# Tuning/Upgrading a 1600cc A/C Engine (Also Turbo vs Supercharger?)



## Nickel Eye (Jul 17, 2011)

Hey there, I'm working on tuning my 1600cc bug engine with the goal of racing it but at the same time keeping it tame enough for street use. I got myself a TD04L turbo from a Subaru WRX and I was planning on holding on to it and saving up for components to make my 1600 a high rev late spooling engine so that I could have a tame engine when not pushing it but still have the oomph when I gun it. Well the components are gonna run a lot of cash to buy the balanced crankshaft, oil cooling components for the turbo, piping, new exhaust system, and not to mention quite a bit of body work to get it all to fit in. 
Well basically I've come across a Powerdyne BD11 Supercharger from a BMW M3 and I'm wondering if I'd be better off going that route as I could keep my exhaust that I've got, it'd be easier to fit all in the engine bay, but I'm not sure if my engine even produces enough torque to spool up the supercharger.
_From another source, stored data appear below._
import Literature.MathematicalPhysics.QuantumFieldTheory.Balaban1983to89.B3Ineq210MixedRegularRegion
import Literature.MathematicalPhysics.QuantumFieldTheory.Balaban1983to89.B1Ineq226RegularRegionSum
import Literature.MathematicalPhysics.QuantumFieldTheory.Balaban1983to89.B1Ineq238RegularRegion

/-!
# Bałaban, *(Higgs)₂,₃ quantum fields in a finite volume III. Renormalization* [B3] — (2.5) p. 424 with p. 414: THE KERNEL OF
`δG_k(Ω, Ω₂, B̃) = G_k(Ω, B̃) − G_k(Ω₂, B̃)`, TWICE DIFFERENTIATED (one covariant derivative in each variable), WITH THE PRINTED SMALLNESS
`e^{−δ·dist(·, Ω₂ᶜ)}`, for NESTED BIG-BLOCK-UNION REGIONS `Ω₂ ⊆ Ω ⊆ T_ε` (incl. `Ω = T_ε`, EVERY `L ≥ 2`) AT A REGULAR NON-CONSTANT BACKGROUND
`B̃ = A`, AT INTERIOR POINTS OF `Ω₂` — PROVED piece by piece over the scale decomposition (2.6) (r14's region pieces `pieceR`)

statement-level skeleton of published theorems with citation tags; proofs where landed; nothing here is a claim about the Yang–Mills mass gap

T. Bałaban, Commun. Math. Phys. **88** (1983) 411–445 [cite: Balaban1983Higgs3]; inputs from part I, Commun. Math. Phys. **85** (1982)
603–636 [cite: Balaban1982Higgs1] as landed in the tree.  PDF held: `paper:balaban1983-higgs-2-3-quantum-fields-finite-volume` (journal page =
PDF page + 410), p. 414 [PDF 4], p. 424 [PDF 14], p. 426 [PDF 16]; part I pp. 610–612 [PDF 8–10].

CITATION HEADER (lean-in-tree rule).  Cell `lit-balaban` (HOME `run/shared/lean/pub/lit-balaban/`), Phase-2 proof seat **p33** gen 58 (unit
`lit-balaban-p33`); SKELETON row **B3.Eq2.5** (fold owner r15; decl of record `B3Sect2Statements…Ineq25`, `typed p239134`; this file is a
LOCATED member — the twice-differentiated ENTRY of the two-variable kernel of `δG_k`, the input of the column move of the (1.32)-norm assembly
of `hδG_kh′`; owner's division of labour 2026-08-22T22:50:53Z: r14 g18 `B3DeltaPiecesRegularNested` (p343577) = the per-piece VALUE clause,
p33 g59 `B3DeltaGkRegularRegion` = the kernel of `δG_k` (value and one-derivative entries) and the Hölder/assembly files, THIS file = the
mixed entry).  Companion of this seat's `B3Ineq210MixedRegularRegion` (p343340: the same mixed clause for `G^η_{(j)}(Ω,A)` itself, (2.10)).
USED BY NAME, never restated: r14's region pieces and engine `B3Ineq210RegularRegion` (`sandwichR`, `pieceR`, `levelSet`, `Interior`,
`towerR`, `mat_QG_eq_R`, `G_avgQkAdj_cb_eq_zero`, `mat_condCov232_levelSet`, `reg223R_of_small`, `propagatorK_apply_eq_chi`), r14's torus engine
`B3Ineq210RegularTorus` (`sum3_le`, `exp_blockIter_le`, `norm_covDeriv_apply_le_sum_coord`, `blockDist_le_tdist`, `tdist_le_pow_mul_tdist_blockIter`),
p40's dipole algebra `B3Ineq210MixedRegularTorus` (`dip`, `onb`, `fieldCoord_dip_dotProduct`, `dip_support_dist`, `abs_fieldCoord_apply_le`),
p35's Proposition I.2.1 on big-block regions — (2.25) derivative member `B1Ineq225DerivRegularRegion.norm_covDeriv_propagatorK_region_reg_decay_sum`
and (2.26) derivative member `B1Ineq226RegularRegionSum.deltaG_region_reg_decay_sum` —, p35's one-parameter Proposition I.2.3 for regions
`B1Prop23RegularRegionSmall.prop23_regular_region_small` ((2.34) and the conditioning correction (2.35)), r14's (2.38) for regions
`B1Ineq238RegularRegion.prop23_238_regular_region`, r14's `B1Ineq234Concrete.distC`, p35's `covDeriv_sub'`, the typer's `HiggsLattice`.

## What is printed (verbatim)

p. 414 [PDF 4]: *"δG_k(Ω, Ω₂, B̃) = G_k(Ω, B̃) − G_k(Ω₂, B̃) … The bound follows easily from the properties of the propagators G_k(Ω, A) proved
in the next paper."*  (2.5) p. 424 [PDF 14]: *"‖h δG_k(Ω, Ω₂, B̃) h′‖ ≤ O(1) e^{−δ₀ dist(Ω₂ᶜ, supp h ∪ supp h′)} e^{−δ₀ d(supp h, supp h′)}"*, the
norm being the two-variable norm (1.32) p. 420 (values, covariant derivatives in both variables, Hölder quotients).  (2.6) p. 424:
`G_k(Ω,B̃) = Σ_{j=0}^{k−1} G^η_{(j)}(Ω,B̃)`; (2.10) p. 426: *"… and if the propagator is differentiated, then for each differentiation, there
is an additional factor (L^jη)^{−1} on the right side."*  Part I, (2.26) p. 610: *"If Ω ⊂ Ω₀, then for δG_k(Ω, Ω₀, A) … we have the
inequalities (2.24), (2.25) with the additional factor exp(−δ₀ dist(supp f, Ωᶜ) − δ₀ dist({x, x′}, Ωᶜ)) on the right sides"*; (2.38)
p. 612: the same for the conditional covariances `C^{(k)}`.

## What this file proves (`deltaGk_mixed_regularRegion`), and how

For nested big-block unions `Ω₂ ⊆ Ω ⊆ T_ε` and the difference of r14's region pieces, `δG^η_{(j)} := G^η_{(j)}(Ω,A) − G^η_{(j)}(Ω₂,A)`
(so that `Σ_j δG^η_{(j)} = δG_k(Ω,Ω₂,A)`, r14's `sum_pieceR`), at INTERIOR points `x, x′` of `Ω₂` (`Interior k K₀ Ω₂`, r14's form of the
`R₀`-clause of Proposition I.2.1) and a `δ_A`-regular background on `Ω`:
`ε^{−d}ε^{−1}Σ_i‖(D^ε_{A,μ} δG^η_{(j)} dip_{⟨x′,ν⟩}e_i)(x)‖ ≤ C·(L^jε)^{−d}·exp(−δ₁(|x − x′| + dist(x,Ω₂ᶜ) + dist(x′,Ω₂ᶜ))/L^j)` (`mixedDeltaTermR`;
p40's dipole `dip_c w = ε·D^{ε*}_A(δ_c w)` realises the right derivative), i.e. the twice-differentiated clause of (2.10) for `δG` WITH the
smallness of (2.5)/(I.2.26) in the distance of the two points from `Ω₂ᶜ`.  ROUTE (the print's "follows easily from the properties of the
propagators", through (2.6)): §2 the difference of the terms of (I.2.43) telescopes,
`δ(G_jQ_j^*C_jQ_jG_j) = δG_j·Q_j^*C_j(Ω)Q_j·G_j(Ω) + G_j(Ω₂)·Q_j^*C_j(Ω)Q_j·δG_j + G_j(Ω₂)·Q_j^*δC_j·Q_j·G_j(Ω₂)` (`sandwichR_sub_eq`; r14's p343577
has the same telescoping for the value clause); §1 a GENERIC five-factor engine `‖(D^ε_A F₁Q^*MQF₃ dip_c w)(b)‖ ≤ L^{−ld}ε‖w‖ΣΣ‖D_bF₁Q^*e_s‖·|M(s,t)|·
‖D_cF₃′Q^*e_t‖` for any `F₃′` adjoint to `F₃` across `Q` (both `G^ε_l(Ω)` and `δG` qualify: `mat_QG_eq_R`, `mat_Q_deltaG_eq`), below the triple
convolution `sum3_le` with a growth allowance `σ` for the middle kernel; §3 the three telescoped terms at bonds of `Ω₂`: `δG_j` at `b` and at
`c` by (I.2.26), derivative member (smallness `e^{−dist(·,Ω₂ᶜ)/(8K₀L^j)}` folded into the constants), `G_j(Ω)`, `G_j(Ω₂)` by (I.2.25), `C_j(Ω)`
by (I.2.34) on `Ω^{(j)}`, `δC_j = [C^{(j)}(Ω) − C^{(j)}_{Ω₂^{(j)}}(Ω)] + [C^{(j)}_{Ω₂^{(j)}}(Ω) − C^{(j)}(Ω₂)]` on `Ω₂^{(j)} × Ω₂^{(j)}` by (I.2.35)
(p35's second member) and (I.2.38) (r14), whose factor `e^{−δ(dist(y_s,Ω₂^{(j)c}) + dist(y_t,Ω₂^{(j)c}))}` is moved to the end-points by the
triangle inequality at the cost of half the rate (`exp_distC_le_of_triangle`) and down to the fine lattice (`exp_distC_block_le`:
`dist(x,Ω₂ᶜ) ≤ L^j(dist(x_j,Ω₂^{(j)c}) + 1)` for a union of `j`-blocks); sources in blocks outside a region do not reach its bonds
(`covDeriv_G_avgQkAdj_cb_eq_zero_R` of the companion file, `covDeriv_deltaG_cb_eq_zero`); §4 the pieces (`j = 0`: (I.2.26) at level `1` on the dipole; `1 ≤ j < k`: the
scaling `a_j²(L^jε)^{−4}(L^jε)^{1+2+1}L^{−jd}ε·ε^{−d}ε^{−1} = a_j²(L^jε)^{−d}`; `j ≥ k`: no term); §5 the constants, and the squeeze
`e^{−δ dist(x,Ω₂ᶜ)}e^{−δ|x−x′|} ≤ e^{−(δ/2)(|x−x′| + dist(x,Ω₂ᶜ) + dist(x′,Ω₂ᶜ))}` (`dist(x′,Ω₂ᶜ) ≤ |x−x′| + dist(x,Ω₂ᶜ)`, `exp_squeeze`).

## Honest scope

Interior points of `Ω₂` only (nothing within the margin `2r_S + 2L^kK₀(d+1) + 1` of `Ω₂ᶜ`); `m² > 0`; `Ω₂ ⊆ Ω` unions of `L^kK₀`-cells in a
volume with `K₀ ∣ M` and at least three cubes a side, `L^kε ≤ 1`; the regularity hypothesis in BOTH printed currencies — `L^k·δ_A·|e| ≤ t`
AND `L^k·δ_A ≤ c|e|` with `e² ≤ E₀(c)` — because the (I.2.38) input is landed in the second currency (r14's v1.1 shape of the (2.10) region
member); constants after the charge data and depending on `K₀`; distances `dist(·,Ω₂ᶜ) = distC Ω₂` in lattice units of `T_ε` (`= 0` for
`Ω₂ = T_ε`, where the statement reduces to the plain mixed clause); `|·|` of a block = column sum of Euclidean norms over an orthonormal basis.
NOT in this file: the value and one-derivative entries (p33 g59 / r14 p343577), the Hölder quotients, the (1.32)-norm assembly of `hδG_kh′`
with transports, (1.16).  No `def … : Prop`, no new named fact (`mixedDeltaTermR` is a concrete `def`); axioms standard.  Value = kernel
certificate of one located entry of a by-reference step of B3 at a regular background on regions, NOT summit progress.

v1.1 (p33 gen 66, 2026-08-23; DOC-ONLY, declarations byte-identical): citation locator of `covDeriv_add'` corrected from «(1.6) p.605»
to «(1.7) p.605» — in part I, (1.6) p. 604 is the plaquette derivative `ε⁻¹Σ_{b⊂∂P}A_b = (∂^ε_μA_ν)(x) − (∂^ε_νA_μ)(x)` and (1.7) p. 605
is the covariant derivative `(D^ε_Aφ)(b) = ε⁻¹(U(A_b)φ(b₊) − φ(b₋))` (text layer of [cite: Balaban1982Higgs1] re-read; CITELOC note
P86-001 of the cell's citation pass).
-/

noncomputable section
Any advice?


Also, I'm kinda new to the whole milking out extra horsepower from an engine and as I've mostly just worked on maintaining stock engines, I'm not really sure what sort of stuff I should be looking at upgrading. It's a pretty much stock 1600cc dual port, single 34pict3 carb, a .009 distributor, stock compression, and stock everything else. I've heard that the 1600s are over engineered and run very low compression so boosting it won't 'nade the engine. I'm not sure if it's true or they're just red neck "Barry" tuners who think that duct tape qualifies as "high performance parts" 

I can use any help or advice that you guys are willing to give. Any tips or tricks you guys know of? (the cheaper the better, I'm on a super tight budget and I'm only aiming for 100-120bhp)


----------



## Schell R32 (May 31, 2007)

air cooled stock motors do not like to have boost into them...they tend to "lift" the heads under pressure.

chrom moly head stud,better heads,better piston and induction are in order..keep it n/a.

or build a real cc motor and have fun


----------



## j-dub (Oct 22, 2000)

Here is a good place to start:
http://www.aircooled.net/gnrlsite/resource/articles/mods.htm

FYI my mild 2276 made 151 whp and 171 wtq.


----------



## callahan. (Nov 22, 2011)

big cc's and big carbs are def preferred over boost in an aircooled engine, but that gets spendy quick. you can however get some nice power out of a 1600 with bolt on stuff such as a small dual carb set up, ratio rockers, header and things of that nature


----------



## Nickel Eye (Jul 17, 2011)

Thanks guys, you've given me a bit to chew on.


----------